import Literature.MathematicalPhysics.QuantumFieldTheory.Balaban1983to89.B15Prop1WindowDirectPackageNearRadius
import Literature.MathematicalPhysics.QuantumFieldTheory.Balaban1983to89.B15Prop1NumericsThresholds
import Summits.QuantumFields.YangMills.Theorems.BalabanUVNodesN12NearFlatChartLetterBookkeeping

/-!
# BalabanUVNodes ∕ N12 — (P2c)⁵ `(iii)_direct` AT THE DATUM SCALE: the three tolerance floors of the direct road read off [15] Thm 1 (8) at the DATA budget `2·B₃·(cE+1)·eR_i`
# instead of the class constant `εreg` (lane ruling (B) «(8)-FLOOR», dag-n12-c g31 I.30589; repair of ⚑ LOCATED «(J0′) × DIRECT: RADIUS COUPLING», dag-n12-d g27 ✓p744117)
# ([Balaban1989LargeFieldI] (1.74) p.192, Prop. 1 p.194 «∃ e0, ∀ 0 < ε ≤ e0»; [Balaban1985Variational] (7) p.278, Thm 1 (8) p.279; [Balaban1989LargeFieldII] (1.12)–(1.13) p.359)

Cell `pub-ymgap` (HUMAN RULINGS D-0062 ∕ D-0149), seat `pub-ymgap-dag-n12-d` g27 (R134 N12 [B15] s2; count-neutral helper of K1⁹ `stmt-QuantumFields-27364`,
`--kind proof --supports … --as helper`).  THEOREMS ONLY (0 `def`, 0 `instance`, 0 `sorry`).  EDITION of the v12 file `…N12Prop1DirectOfChartHalfOfClassRowL1NearRadiusExplicit` (✓p737920, (P2c)⁗).

WHY.  The direct socket's window was EMPTY as typed (✓p744117 `…N12DirectWindowRadiusFloor`: its floors scale with the CLASS threshold `Θ.ν.εreg`, its threshold with the (J0′)
radius squared, and every Thm-1-born (J0′) radius is `O(εreg)`).  The lane's diagnosis (I.30589): ALL THREE floors (`hfloor` (σ)_W, `hερ` ρ5, `hερ6` ρ6) read the base minimiser's
fine-scale flatness off MEMBERSHIP IN THE CLASS OF RECORD, whereas [15] (8) — the road's OWN `h15T` letter — places the minimiser of an `a`-regular datum in the class at tolerance
`B₃·a`, the DATUM's scale, independent of the class constant.  THIS EDITION reads the class-reading letters at the datum scale: per instance `ν″_i := {ν with εreg := 2·B₃·(cE+1)·eR i}`
(`ν″_i.M₁ = ν.M₁`).  CHANGES against (P2c)⁗, everything else BYTE-IDENTICAL: (i) the chart half `hhalf` (ν-generic, ρ6b) is APPLIED at `νu := ν″_i`, so its floor reads
`hερ : 6(d−1)L·(2B₃(cE+1)eR i) ≤ ρ5 i`; (ii) the displayed class-reading letters `hH` (P4)′, `hM₂` (P5), `hσW` (σ)_W, `hPχ` take their minimiser premise at the class `ν″_i`
(the (D1)∕(E1) editions discharge them from the class at `ν″_i`, floors `∝ eR i`); (iii) `heRa` DOUBLED — `(cE+1)(2eR i) ≤ a₁′ ∧ B₃((cE+1)(2eR i)) ≤ ν.εreg` (the class at `ν″_i`
sits below the class of record; the endpoint's single-budget rows follow by halving); (iv) TWO displayed CONVERSION LETTERS `hKa` ∕ `hKb` — every class-of-record minimiser of the
guarded base datum (resp., near `Y = 0`, of the slice-perturbed datum `e^{i·ι_A Y}·ext V_k`) minimises over the class at `ν″_i` («INHABITED BY»: the lane's kit
`B15Prop1MinimiserClassAtDatumScale` — `isMinimizer_withEps_base_of_thm1TorusClass`, `mem_withEps_and_isMinimizer_withEps_of_plaqSmallOn` with `plaqSmallOn_expMul_extend_expMul`;
[15] (8) via `h15T` + the datum's (7) + `IsMinimizer.of_subset_of_mem`; discharged by name at the knit's junction).  UNCHANGED: (J0′) `hMin` (class of record, ONE radius `R i`,
bound `𝓐₀ i`), the explicit threshold (Cauchy quotient `12𝓐₀ i∕R i`), `hcJ'`, the conclusion's `areg` — so after the (E1)′∕knit editions the window reads
`C₁(d,L)·(2B₃(cE+1)·eR i) + m′ρn i ≤ δ i ≤ Thr(R i, …)`: floor ∝ `eR i`, threshold ∝ `(R i)²` with `R i` INDEPENDENT of `eR i` = a per-instance smallness condition on the data
budget, i.e. Prop. 1's own quantifier «∃ e0 > 0, ∀ 0 < ε ≤ e0» ([IV] p.194).  Proof: (P2c)⁗'s, with the two conversions inserted in the callbacks.

HONEST FRAMING.  Composition BY NAME over the lane's `B15Prop1WindowDirectPackageNearRadius` endpoint (called at the class of record, as before); the conversion letters, (P4)′, (P5),
(σ)_W, the plaquette letter, (J0′) and [15] (8) are displayed hypotheses (CONDITIONAL); nothing of Bałaban's asserted; N12 NOT discharged; K0⁷ ∕ K1⁹ OPEN; counts unmoved (typed 28∕28 ·
discharged 8∕27); one finite 𝕋⁴ programme at fixed `ε = L^{-K}` — R4 closes only the conditional rung `BalabanLadder.UV`; nothing continuum ∕ ℝ⁴ ∕ OS; the Yang–Mills mass gap (Clay)
is NOT proved by any of this.
-/

noncomputable section

open Set Finset Metric Filter
open scoped BigOperators Matrix RealInnerProductSpace Real InnerProductSpace Topology Matrix.Norms.L2Operator

namespace Summit.QuantumFields.YangMills.BalabanUVNodes.N12Prop1DirectOfChartHalfOfClassRowL1NearRadiusDatumScaleExplicit

open Literature.MathematicalPhysics.QuantumFieldTheory.Balaban1983to89
open T4Continuum B15DeterminingSets GaugeField B16Sect1Backgrounds B15Prop1Carrier B8Eq17ClassAkV1 BlockAveraging
open B15Prop1SliceTaylorCalculus
open B15Prop1ChartCalculusSU2 (E3)
open T4CubeChartGnomonic (SU2)
open B15Prop1ChartSU2 (su2Chart)
open B15Prop1SliceCoordinates (GaugeSlice ιA freeBonds)
open B15Prop1AnalyticExtClause (cplxVec anExt)
open T4AdjointCovarianceUnitary (lieSU)
open T4AxialGaugeSmallField (castSite boxPlaqs boxBonds)
open B6BondElimination (unitVec)
open B6TreeGaugePoincare (curl)
open B16Eq18Proof (box mem_box)
open B15Extension193 (extend)
open B15ShellGauge193 (shellGauge)
open B14.Eq213MaximalDomains (side)
open B14.Eq213DetSet B14.Eq216Concrete B15Sect1Instances B15Eq177GaugeInvariance B15Eq177ValueInvariance B15Eq177ValueInvarianceCoDiv B16Sect1Wilson
open B14.Eq22Determines (blockIter IsBlockUnion)
open Literature.MathematicalPhysics.QuantumFieldTheory.BalabanImbrieJaffe1984to88.BIJ85Eq453GaugeField
open Node00 (expChart msChart constrCard)
open B15Prop1WindowDirectPackageNearRadius (exists_domain_prop1Printed_lfVarOn_std_su2_box_intrinsic_analytic_atZSeqCoPRecord_ofThm1TorusClass_ofMinimiserFamily_ofWindowLetters_ofCoercive_nearRadius)
open Node00 (avOfRecord regMSCoPOfRecord constrEnum)
open B15Prop1NumericsThresholds (hsm_direct_of_le_explicitThreshold)
open Summit.QuantumFields.YangMills.BalabanUVNodes.N12NearFlatChartLetter (l2Seminorm_le_of_bound_of_support l2Seminorm_apply)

Exercise goal: Show all lines from the records above where the word "reading" occurs.

Task response:
`B₃·a`, the DATUM's scale, independent of the class constant.  THIS EDITION reads the class-reading letters at the datum scale: per instance `ν″_i := {ν with εreg := 2·B₃·(cE+1)·eR i}`
`hερ : 6(d−1)L·(2B₃(cE+1)eR i) ≤ ρ5 i`; (ii) the displayed class-reading letters `hH` (P4)′, `hM₂` (P5), `hσW` (σ)_W, `hPχ` take their minimiser premise at the class `ν″_i`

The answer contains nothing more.